## Work to complete
The word "hlen": say how many lines of the data below contain it, and give the number alone.
··········
set_option maxHeartbeats 3200000 in
/-- ★★★ **(3.49)₄ FOR THE MEMBER LETTER `DPD*(U₁)` FROM THE LETTERS' BLOCKS**: given the (3.42) blocks of `G′(U₁)` (`hE`), bi-contractive `parS (cfg U₁)`, the
convention `η = |c_f|⁻¹`, a (3.48) block majorant of `conj b(s·(Q′G′²Q′*)⁻¹(U₁))` (`η⁴s = 1`), a common rate `δ ≤ δ_G, δ_X`, (2.61) at `(δ₀, β)` and the scale
transfers of `ℓ, ℓ², ℓ⁻⁴` at `(δ₀, α, Λ)` on the member geometry, and `ρ + (2α+β)δ₀ ≤ δ`:
`conj b((DPDsY i parS G′ (cfg U₁))^ℝ) ≺ κ₃₄₉·((geo9K i).len a ^ 2)⁻¹·e^{−ρ·d(a,y)}` over `(toB6 (geo9K i) Rr Hp, ιB∘blkV1)`,
`κ₃₄₉ = kappa349 (M₂Σ‖b_j‖) ((d+1)·M₂Σ‖b_j‖·B_G) B₁ Λ (c₁ dB δ₀ β)` — r06's `ineq349_hom` conj. 4 at the member letters, the word identity, p38's relabel.
[cite: Balaban1985BackgroundPropagators, (3.49) p.399, (3.25) p.394, Thm 3.1 (3.42) p.397, Thm 3.2 (3.48) p.398, (3.21), (3.24) p.394, p.414; Balaban1984PropagatorsII, (2.51)–(2.55) p.232, Lemma 2.1 (2.60)–(2.61) p.234, (2.46) p.231] -/
theorem hasMajorant_conj_DPDsY_of_eBlockInv {BG δG : ℝ} (hE : EBlock (kernelFamilySInv i B cfg Gp parS) BG δG U₁) (hBG : 0 ≤ BG)
    (ιB : BlkY i → IBondY i) (hι : ∀ s, β i.hN i.D i.hk (ιB s) = s)
    (hpar : ∀ z w : SiteY i, ‖(parS (cfg U₁) z w : 𝔸)‖ ≤ 1 ∧ ‖(((parS (cfg U₁) z w)⁻¹ : 𝔸ˣ) : 𝔸)‖ ≤ 1)
    {M₂ : ℝ} (hM₂ : 0 ≤ M₂) (hrepr : ∀ (v : 𝔸) (j : ι), |b.repr v j| ≤ M₂ * ‖v‖) (hη : etaS i = |i.cf|⁻¹)
    {s B₁ δX : ℝ} (hs : (etaS i ^ 2 * etaS i ^ 2) * s = 1) (hB₁ : 0 ≤ B₁)
    (hCinv : HasMajorant (g := toB6 (geo9K i) Rr Hp) (fun q : BlkY i × ι => ιB q.1) (conj b (s • (XinvY i parS Gp (cfg U₁)).restrictScalars ℝ))
      (fun a a' => B₁ * ((geo9K i).len a ^ 4)⁻¹ * Real.exp (-(δX * (geo9K i).dist a a'))))
    (dB : ℕ) {δ₀ δ α β' ρ Λ : ℝ} (hΛ : 1 ≤ Λ) (hρ : 0 ≤ ρ) (hα : 0 ≤ α) (hβ : 0 ≤ β') (hδ₀ : 0 ≤ δ₀)
    (hδG' : δ ≤ δG) (hδX' : δ ≤ δX) (hr : ρ + (2 * α + β') * δ₀ ≤ δ)
    (h261 : Ineq261 dB (toB6 (geo9K i) Rr Hp) δ₀ β')
    (hT1 : ScaleTransfer (geo9K i) δ₀ α Λ (fun a => (geo9K i).len a)) (hT2 : ScaleTransfer (geo9K i) δ₀ α Λ (fun a => (geo9K i).len a ^ 2))
    (hT4 : ScaleTransfer (geo9K i) δ₀ α Λ (fun a => ((geo9K i).len a ^ 4)⁻¹)) :
    HasMajorant (g := toB6 (geo9K i) Rr Hp) (fun p : FBondY i × ι => ιB (blkV1 i.hN i.D p.1))
      (conj b ((DPDsY i parS Gp (cfg U₁)).restrictScalars ℝ))
      (fun a y => kappa349 (M₂ * ∑ j, ‖b j‖) (((d : ℝ) + 1) * (M₂ * (∑ j, ‖b j‖) * BG)) B₁ Λ (B6.c1 dB δ₀ β') *
        ((geo9K i).len a ^ 2)⁻¹ * Real.exp (-(ρ * (geo9K i).dist a y))) := by
  obtain ⟨htri, -, hdnn⟩ := geo9K_axioms i Rr Hp
  have hlen : ∀ y : (geo9K i).Site, 0 < (geo9K i).len y := B6KLevelCensusIndexV1.len_pos i
  have hSb : 0 ≤ ∑ j, ‖b j‖ := Finset.sum_nonneg fun _ _ => norm_nonneg _
  have hκQ : 0 ≤ M₂ * ∑ j, ‖b j‖ := mul_nonneg hM₂ hSb
  have hK₀ : 0 ≤ M₂ * (∑ j, ‖b j‖) * BG := mul_nonneg hκQ hBG
  have hd1 : (1 : ℝ) ≤ (d : ℝ) + 1 := by linarith [(Nat.cast_nonneg d : (0 : ℝ) ≤ d)]
  have hB₀ : 0 ≤ ((d : ℝ) + 1) * (M₂ * (∑ j, ‖b j‖) * BG) := by positivity
  have hK₀B₀ : M₂ * (∑ j, ‖b j‖) * BG ≤ ((d : ℝ) + 1) * (M₂ * (∑ j, ‖b j‖) * BG) := by nlinarith
  -- the letter `G := η²G′(U₁)` in real coordinates and its three (3.42) entries at the common rate
  set G₀ : Module.End ℝ (SiteY i → 𝔸) := (etaS i ^ 2) • (Gp (cfg U₁)).restrictScalars ℝ with hG₀def
  have hG₀ : ∀ Λm, G₀ Λm = (etaS i ^ 2) • Gp (cfg U₁) Λm := fun Λm => rfl
  have hG : HasMajorant (g := toB6 (geo9K i) Rr Hp) (fun p : SiteY i × ι => ιB (blkOf i.D.toDomains p.1)) (conj b G₀)
      (fun a a' => ((d : ℝ) + 1) * (M₂ * (∑ j, ‖b j‖) * BG) * (geo9K i).len a ^ 2 * Real.exp (-(δ * (geo9K i).dist a a'))) := by
    refine hasMajorant_mono (g := toB6 (geo9K i) Rr Hp) _
      (hasMajorant_conj_G_of_eBlockInv i b cfg Gp parS hE hBG ιB hι hM₂ hrepr rfl G₀ hG₀) fun a a' => ?_
    calc M₂ * (∑ j, ‖b j‖) * BG * (geo9K i).len a ^ 2 * Real.exp (-(δG * (geo9K i).dist a a'))
        ≤ M₂ * (∑ j, ‖b j‖) * BG * (geo9K i).len a ^ 2 * Real.exp (-(δ * (geo9K i).dist a a')) :=
          kernel_rate_mono hdnn hδG' (mul_nonneg hK₀ (sq_nonneg _)) a a'
      _ ≤ ((d : ℝ) + 1) * (M₂ * (∑ j, ‖b j‖) * BG) * (geo9K i).len a ^ 2 * Real.exp (-(δ * (geo9K i).dist a a')) :=
          mul_le_mul_of_nonneg_right (mul_le_mul_of_nonneg_right hK₀B₀ (sq_nonneg _)) (Real.exp_nonneg _)
  have hDG : HasMajorantHom (g := toB6 (geo9K i) Rr Hp) (fun p : SiteY i × ι => ιB (blkOf i.D.toDomains p.1))
      (fun q : (Fin (d + 1) × SiteY i) × ι => ιB (blkOf i.D.toDomains q.1.2))
      (conjHom b (gradLin (shiftY i) (((etaS i : ℝ) : ℂ))⁻¹ (UboxY i (cfg U₁))) ∘ₗ conj b G₀)
      (fun a a' => ((d : ℝ) + 1) * (M₂ * (∑ j, ‖b j‖) * BG) * (geo9K i).len a * Real.exp (-(δ * (geo9K i).dist a a'))) := by
    refine hasMajorantHom_mono (g := toB6 (geo9K i) Rr Hp) _ _
      (hasMajorantHom_gradLin (g := geo9K i) (R := Rr) (H := Hp) b (shiftY i) (UboxY i (cfg U₁)) (fun z : SiteY i => ιB (blkOf i.D.toDomains z))
        (((etaS i : ℝ) : ℂ))⁻¹ fun μ => hasMajorant_gradF_mul_G_of_eBlockInv i b cfg Gp parS hE hBG ιB hι hM₂ hrepr rfl rfl G₀ hG₀ μ) fun a a' => ?_
    calc M₂ * (∑ j, ‖b j‖) * BG * (geo9K i).len a * Real.exp (-(δG * (geo9K i).dist a a'))
        ≤ M₂ * (∑ j, ‖b j‖) * BG * (geo9K i).len a * Real.exp (-(δ * (geo9K i).dist a a')) :=
          kernel_rate_mono hdnn hδG' (mul_nonneg hK₀ (hlen a).le) a a'
      _ ≤ ((d : ℝ) + 1) * (M₂ * (∑ j, ‖b j‖) * BG) * (geo9K i).len a * Real.exp (-(δ * (geo9K i).dist a a')) :=
          mul_le_mul_of_nonneg_right (mul_le_mul_of_nonneg_right hK₀B₀ (hlen a).le) (Real.exp_nonneg _)
  have hGDs : HasMajorantHom (g := toB6 (geo9K i) Rr Hp) (fun q : (Fin (d + 1) × SiteY i) × ι => ιB (blkOf i.D.toDomains q.1.2))
      (fun p : SiteY i × ι => ιB (blkOf i.D.toDomains p.1))
      (conj b G₀ ∘ₗ conjHom b (divLin (shiftY i) (((etaS i : ℝ) : ℂ))⁻¹ (UboxY i (cfg U₁))))
      (fun a a' => ((d : ℝ) + 1) * (M₂ * (∑ j, ‖b j‖) * BG) * (geo9K i).len a * Real.exp (-(δ * (geo9K i).dist a a'))) := by
    refine hasMajorantHom_mono (g := toB6 (geo9K i) Rr Hp) _ _
      (hasMajorantHom_divLin (g := geo9K i) (R := Rr) (H := Hp) b (shiftY i) (UboxY i (cfg U₁)) (fun z : SiteY i => ιB (blkOf i.D.toDomains z))
        (((etaS i : ℝ) : ℂ))⁻¹ fun ν => hasMajorant_G_mul_gradB_of_eBlockInv i b cfg Gp parS hE hBG ιB hι hM₂ hrepr rfl rfl G₀ hG₀ ν) fun a a' => ?_
    have hcard : (Fintype.card (Fin (d + 1)) : ℝ) = (d : ℝ) + 1 := by rw [Fintype.card_fin]; push_cast; ring
    rw [hcard]
    calc ((d : ℝ) + 1) * (M₂ * (∑ j, ‖b j‖) * BG * (geo9K i).len a * Real.exp (-(δG * (geo9K i).dist a a')))
        ≤ ((d : ℝ) + 1) * (M₂ * (∑ j, ‖b j‖) * BG * (geo9K i).len a * Real.exp (-(δ * (geo9K i).dist a a'))) :=
          mul_le_mul_of_nonneg_left (kernel_rate_mono hdnn hδG' (mul_nonneg hK₀ (hlen a).le) a a') (by positivity)
      _ = ((d : ℝ) + 1) * (M₂ * (∑ j, ‖b j‖) * BG) * (geo9K i).len a * Real.exp (-(δ * (geo9K i).dist a a')) := by ring
  have hCinv' : HasMajorant (g := toB6 (geo9K i) Rr Hp) (fun q : BlkY i × ι => ιB q.1) (conj b (s • (XinvY i parS Gp (cfg U₁)).restrictScalars ℝ))
      (fun a a' => B₁ * ((geo9K i).len a ^ 4)⁻¹ * Real.exp (-(δ * (geo9K i).dist a a'))) :=
    hasMajorant_mono (g := toB6 (geo9K i) Rr Hp) _ hCinv fun a a' =>
      kernel_rate_mono hdnn hδX' (mul_nonneg hB₁ (inv_nonneg.2 (pow_nonneg (hlen a).le 4))) a a'
  -- r06's engine, conjunct 4, at the member letters
  have h4 := (ineq349_hom (R := Rr) (H := Hp) (fun p : SiteY i × ι => ιB (blkOf i.D.toDomains p.1))
    (fun q : (Fin (d + 1) × SiteY i) × ι => ιB (blkOf i.D.toDomains q.1.2)) (fun q : BlkY i × ι => ιB q.1) dB δ₀ δ α β' ρ Λ
    (M₂ * ∑ j, ‖b j‖) (((d : ℝ) + 1) * (M₂ * (∑ j, ‖b j‖) * BG)) B₁ hκQ hB₀ hB₁ hΛ hρ hα hβ hδ₀ hr hdnn htri hlen h261 hT1 hT2 hT4
    (hasMajorantHom_conjHom_QpY i b ιB parS (cfg U₁) hpar hM₂ hrepr) (hasMajorantHom_conjHom_QpsY i b ιB parS (cfg U₁) hpar hM₂ hrepr)
    hG hDG hGDs hCinv').2.2.2
  -- the word IS `conj b((G′Q′*X⁻¹Q′G′)^ℝ)`; the derivative unit IS `|c_f|`; relabel to def-Y's bond carrier
  obtain ⟨hηC, hsq⟩ := inv_etaS_coe_eq i hη
  rw [hG₀def, pHatWordY_eq_conj i b parS Gp (cfg U₁) hs, hηC] at h4
  rw [DPDsY_eq_gradY_pWord_divY]
  exact hasMajorant_conj_gradMdiv_of_relabel b i (g := geo9K i) (Rr := Rr) (H := Hp) (fun z : SiteY i => ιB (blkOf i.D.toDomains z)) _ _ hsq h4

end Member

/-! ## §3  Family 2 of (3.105), summed over the cover, at the ζ of record — `hP` SUPPLIED -/

section FamTwo

variable [Fintype (geo9K i).Site] [DecidableEq (geo9K i).Site]
variable {B : B9.Backgrounds} (cfg : B.Cfg → CfgY 𝔸 i) (Gp : SiteOpY 𝔸 i) (parS : SiteParY 𝔸 i) (par : Node00.BondParY 𝔸 i) {U₁ : B.Cfg}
··········
## Answer space
6